#### STORED DATA ####
import Summits.QuantumFields.YangMills.Theorems.FlatTubeReductionDecimationExact
import HarnessLib

/-!
# Route `FlatTubeReduction`, crux `PinnedUnitStepEx` (stmt-QuantumFields-27561), stub `stub_smearVarPosGS1` — D2: the fine identity (★)

Seat ym-line-fcl-p3 g9 (2026-08-28).  Blueprint file D2 = memo §P3.  For a bounded measurable coarse `g` on `GaugeConfig 3 L' G` whose translation
SMEAR `S g (U) = Σ_v g(thin L' (τ_v U))` (`L' ≤ L ≤ 2L'`) is a.e. CONSTANT on the fine torus, regroup `Σ_v Σ_R g^{=R} ∘ thin ∘ τ_v` (Hoeffding parts,
`sum_esPart`) by fine support: for every non-empty `F ⊆ Edge 3 L`,
  `h_F := Σ_v Σ_{R : fineSupp L v R = F} g^{=R} ∘ thin L' ∘ τ_v`
depends only on `F` (D1a `dependsOff_comp_thin_shift`) and is exact on `F` (D1b `condAvg_esPart_comp_thin_shift_eq_zero`), and `Σ_F h_F = S g − |Λ|∫g`; the
UNIQUENESS of the Hoeffding decomposition on the fine torus (`Hoeffding.ae_eq_zero_of_sum_parts`) then gives ★ `smearParts_ae_eq_zero`: **every `h_F`
vanishes a.e.**  This is the identity on which the extremal/combinatorial part of the W-inj proof (blueprint D3–D5) operates.  R2b1 RECORD rung; nothing
here is a summit, a crux or the stub.
-/

set_option autoImplicit false

noncomputable section

namespace Summit.QuantumFields.YangMills.Theorems.FlatTubeReduction.Decimation

open MeasureTheory Finset Function
open Literature.MathematicalPhysics.QuantumFieldTheory (Site Edge GaugeConfig haarProbability)
open Literature.MathematicalPhysics.QuantumFieldTheory.TorusTranslation
open Summit.QuantumFields.YangMills.Theorems.FemtoCutoffLadder.Thinning
open Summit.QuantumFields.YangMills.Theorems.FemtoTransferGap (configMeasure)
open Literature.Probability.Independence.Hoeffding

variable {G : Type*} [Group G] [MeasurableSpace G] {L L' : ℕ} [NeZero L] [NeZero L']

omit [NeZero L] [NeZero L'] in
/-- The fine support is empty only for the empty coarse set (every thinning path has a first link). [folklore] -/
theorem fineSupp_eq_empty_iff (v : Site 3 L) (R : Finset (Edge 3 L')) : fineSupp L v R = ∅ ↔ R = ∅ := by
  constructor
  · intro h
    by_contra hR
    obtain ⟨e', he'⟩ := Finset.nonempty_iff_ne_empty.2 hR
    have : (thinSite L e'.1 - v, e'.2) ∈ fineSupp L v R := mem_fineSupp.2 ⟨e', he', base_mem_pathLinks v e'⟩
    rw [h] at this
    exact Finset.notMem_empty _ this
  · rintro rfl
    simp [fineSupp]

variable [TopologicalSpace G] [IsTopologicalGroup G] [CompactSpace G] [BorelSpace G] [SecondCountableTopology G]

omit [CompactSpace G] in
/-- Measurability of the decimation read through a translation. [folklore] -/
theorem measurable_thin_shift (v : Site 3 L) :
    Measurable fun U : GaugeConfig 3 L G => thin L' (torusConfigShift v U) :=
  Measurable.comp (measurable_thin (d := 3) (L := L) (L' := L') (G := G)) (torusConfigShift v).measurable

omit [SecondCountableTopology G] in
/-- The empty part is the constant `∫ g`. [folklore] -/
theorem esPart_empty (g : GaugeConfig 3 L' G → ℝ) :
    esPart (haarProbability G) ∅ g = fun _ => ∫ W, g W ∂(configMeasure G L') := by
  funext W
  simp only [esPart, Finset.powerset_empty, Finset.sum_singleton, Finset.card_empty, add_zero, pow_zero, one_mul,
    Finset.sdiff_empty]
  rw [condAvg_univ]
  rfl

/-- ★ **The fine identity (★)**: if the smear of a bounded measurable coarse `g` is a.e. constant, then for every non-empty fine link set `F` the
regrouped pulled-back parts `Σ_v Σ_{R : fineSupp L v R = F} g^{=R} ∘ thin L' ∘ τ_v` vanish a.e. (memo §P3). [folklore] -/
theorem smearParts_ae_eq_zero (hLL : L' ≤ L) {g : GaugeConfig 3 L' G → ℝ} (hg : Measurable g) {C : ℝ} (hC : ∀ U', |g U'| ≤ C)
    {c : ℝ} (hS : (fun U : GaugeConfig 3 L G => ∑ v : Site 3 L, g (thin L' (torusConfigShift v U))) =ᵐ[configMeasure G L] fun _ => c)
    (F : Finset (Edge 3 L)) (hF : F.Nonempty) :
    (fun U : GaugeConfig 3 L G => ∑ v : Site 3 L, ∑ R ∈ univ.filter (fun R : Finset (Edge 3 L') => fineSupp L v R = F),
        esPart (haarProbability G) R g (thin L' (torusConfigShift v U))) =ᵐ[configMeasure G L] 0 := by
  classical
  set η := haarProbability G with hη
  -- the pulled-back parts and their bounds
  let P : Site 3 L → Finset (Edge 3 L') → GaugeConfig 3 L G → ℝ := fun v R U => esPart η R g (thin L' (torusConfigShift v U))
  have hPm : ∀ v R, Measurable (P v R) := fun v R => (measurable_esPart R hg).comp (measurable_thin_shift v)
  have hPb : ∀ v R U, |P v R U| ≤ 2 ^ Fintype.card (Edge 3 L') * C := fun v R U => by
    refine (abs_esPart_le R hC _).trans ?_
    have hC0 : 0 ≤ C := (abs_nonneg _).trans (hC (thin L' (torusConfigShift v U)))
    exact mul_le_mul_of_nonneg_right (pow_le_pow_right₀ one_le_two (Finset.card_le_univ R)) hC0
  -- the family indexed by fine supports, with the constant moved into the empty index
  let K : ℝ := ∑ _v : Site 3 L, ∫ W, g W ∂(configMeasure G L')
  let h : Finset (Edge 3 L) → GaugeConfig 3 L G → ℝ := fun F' U =>
    if F' = ∅ then K - c else ∑ v : Site 3 L, ∑ R ∈ univ.filter (fun R : Finset (Edge 3 L') => fineSupp L v R = F'), P v R U
  have hB : ∀ F' : Finset (Edge 3 L), ∀ U, |∑ v : Site 3 L, ∑ R ∈ univ.filter (fun R : Finset (Edge 3 L') => fineSupp L v R = F'), P v R U|
      ≤ ∑ _v : Site 3 L, ∑ _R : Finset (Edge 3 L'), 2 ^ Fintype.card (Edge 3 L') * C := by
    intro F' U
    refine (Finset.abs_sum_le_sum_abs _ _).trans (Finset.sum_le_sum fun v _ => ?_)
    refine (Finset.abs_sum_le_sum_abs _ _).trans ((Finset.sum_le_sum fun R _ => hPb v R U).trans ?_)
    exact Finset.sum_le_sum_of_subset_of_nonneg (Finset.filter_subset _ _) fun R _ _ =>
      mul_nonneg (pow_nonneg zero_le_two _) ((abs_nonneg _).trans (hC (thin L' (torusConfigShift v U))))
  have hall : ∀ F', h F' =ᵐ[configMeasure G L] 0 := by
    refine ae_eq_zero_of_sum_parts (μ := η) h (fun F' => ?_) (fun F' => ?_) (fun F' => ?_) (fun F' => ?_) ?_
    · by_cases hF' : F' = ∅
      · simp only [h, hF', if_true]; exact measurable_const
      · simp only [h, hF', if_false]
        exact Finset.measurable_sum _ fun v _ => Finset.measurable_sum _ fun R _ => hPm v R
    · by_cases hF' : F' = ∅
      · exact ⟨|K - c|, fun U => by simp only [h, hF', if_true]; exact le_rfl⟩
      · exact ⟨_, fun U => by simp only [h, hF', if_false]; exact hB F' U⟩
    · by_cases hF' : F' = ∅
      · intro U W _; simp only [h, hF', if_true]
      · intro U W hUW
        simp only [h, hF', if_false]
        refine Finset.sum_congr rfl fun v _ => Finset.sum_congr rfl fun R hR => ?_
        rw [Finset.mem_filter] at hR
        exact dependsOff_comp_thin_shift (dependsOff_esPart R g) v U W (hR.2 ▸ hUW)
    · intro f hf
      have hF' : F' ≠ ∅ := Finset.ne_empty_of_mem hf
      refine Filter.Eventually.of_forall fun U => ?_
      have hfun : h F' = fun U => ∑ v : Site 3 L, ∑ R ∈ univ.filter (fun R : Finset (Edge 3 L') => fineSupp L v R = F'), P v R U := by
        funext U; simp only [h, hF', if_false]
      rw [hfun, condAvg_finset_sum _ _ _ (fun v _ => Finset.measurable_sum _ fun R _ => hPm v R)
        (fun v _ => ⟨∑ _R : Finset (Edge 3 L'), 2 ^ Fintype.card (Edge 3 L') * C, fun U =>
          (Finset.abs_sum_le_sum_abs _ _).trans ((Finset.sum_le_sum fun R _ => hPb v R U).trans
            (Finset.sum_le_sum_of_subset_of_nonneg (Finset.filter_subset _ _) fun R _ _ =>
              mul_nonneg (pow_nonneg zero_le_two _) ((abs_nonneg _).trans (hC (thin L' (torusConfigShift v U))))))⟩)]
      refine Finset.sum_eq_zero fun v _ => ?_
      rw [condAvg_finset_sum _ _ _ (fun R _ => hPm v R) (fun R _ => ⟨_, hPb v R⟩)]
      refine Finset.sum_eq_zero fun R hR => ?_
      rw [Finset.mem_filter] at hR
      have hfR : f ∈ fineSupp L v R := hR.2 ▸ hf
      exact congrFun (condAvg_esPart_comp_thin_shift_eq_zero hLL hg hC R v hfR) U
    · -- `Σ_F h_F = S g − c` pointwise, hence `= 0` a.e.
      have hsum : ∀ U, ∑ F' : Finset (Edge 3 L), h F' U = (∑ v : Site 3 L, g (thin L' (torusConfigShift v U))) - c := by
        intro U
        rw [← Finset.add_sum_erase _ _ (Finset.mem_univ (∅ : Finset (Edge 3 L)))]
        simp only [h, if_true]
        have hrest : ∑ F' ∈ (univ : Finset (Finset (Edge 3 L))).erase ∅,
            (if F' = ∅ then K - c else ∑ v : Site 3 L, ∑ R ∈ univ.filter (fun R : Finset (Edge 3 L') => fineSupp L v R = F'), P v R U) =
            ∑ F' ∈ (univ : Finset (Finset (Edge 3 L))).erase ∅,
              ∑ v : Site 3 L, ∑ R ∈ univ.filter (fun R : Finset (Edge 3 L') => fineSupp L v R = F'), P v R U := by
          refine Finset.sum_congr rfl fun F' hF' => ?_
          rw [if_neg (Finset.ne_of_mem_erase hF')]
        rw [hrest]
        -- complete the sum over `F'` with the `∅`-fiber (`R = ∅` only) and regroup by `(v, R)`
        have hfib : ∀ v : Site 3 L, ∑ F' : Finset (Edge 3 L),
            ∑ R ∈ univ.filter (fun R : Finset (Edge 3 L') => fineSupp L v R = F'), P v R U = ∑ R : Finset (Edge 3 L'), P v R U :=
          fun v => Finset.sum_fiberwise univ (fun R : Finset (Edge 3 L') => fineSupp L v R) fun R => P v R U
        have hempty : ∀ v : Site 3 L, ∑ R ∈ univ.filter (fun R : Finset (Edge 3 L') => fineSupp L v R = ∅), P v R U =
            ∫ W, g W ∂(configMeasure G L') := by
          intro v
          have : univ.filter (fun R : Finset (Edge 3 L') => fineSupp L v R = ∅) = {∅} := by
            ext R; simp [fineSupp_eq_empty_iff]
          rw [this, Finset.sum_singleton]
          change esPart η ∅ g _ = _
          rw [hη, esPart_empty]
        have htot : ∀ v : Site 3 L, ∑ R : Finset (Edge 3 L'), P v R U = g (thin L' (torusConfigShift v U)) :=
          fun v => sum_esPart (μ := η) g _
        have key : ∑ F' ∈ (univ : Finset (Finset (Edge 3 L))).erase ∅,
            ∑ v : Site 3 L, ∑ R ∈ univ.filter (fun R : Finset (Edge 3 L') => fineSupp L v R = F'), P v R U =
            ∑ v : Site 3 L, (g (thin L' (torusConfigShift v U)) - ∫ W, g W ∂(configMeasure G L')) := by
          rw [Finset.sum_comm]
          refine Finset.sum_congr rfl fun v _ => ?_
          have h1 := hfib v
          rw [← Finset.add_sum_erase _ _ (Finset.mem_univ (∅ : Finset (Edge 3 L))), hempty v, htot v] at h1
          linarith
        rw [key, Finset.sum_sub_distrib]
        simp only [K, Finset.sum_const, Finset.card_univ, nsmul_eq_mul]
        ring
      filter_upwards [hS] with U hU
      rw [hsum U, hU]
      simp
  have hne : F ≠ ∅ := Finset.nonempty_iff_ne_empty.1 hF
  have := hall F
  simp only [h, hne, if_false] at this
  exact this

end Summit.QuantumFields.YangMills.Theorems.FlatTubeReduction.Decimation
####
● **TASK INSTRUCTIONS**
Exactly as written, please transcribe the lines from the start of the records above to the line that holds "D2: the fine identity (★)", both ends included.

● **TASK RESPONSE**
import Summits.QuantumFields.YangMills.Theorems.FlatTubeReductionDecimationExact
import HarnessLib

/-!
# Route `FlatTubeReduction`, crux `PinnedUnitStepEx` (stmt-QuantumFields-27561), stub `stub_smearVarPosGS1` — D2: the fine identity (★)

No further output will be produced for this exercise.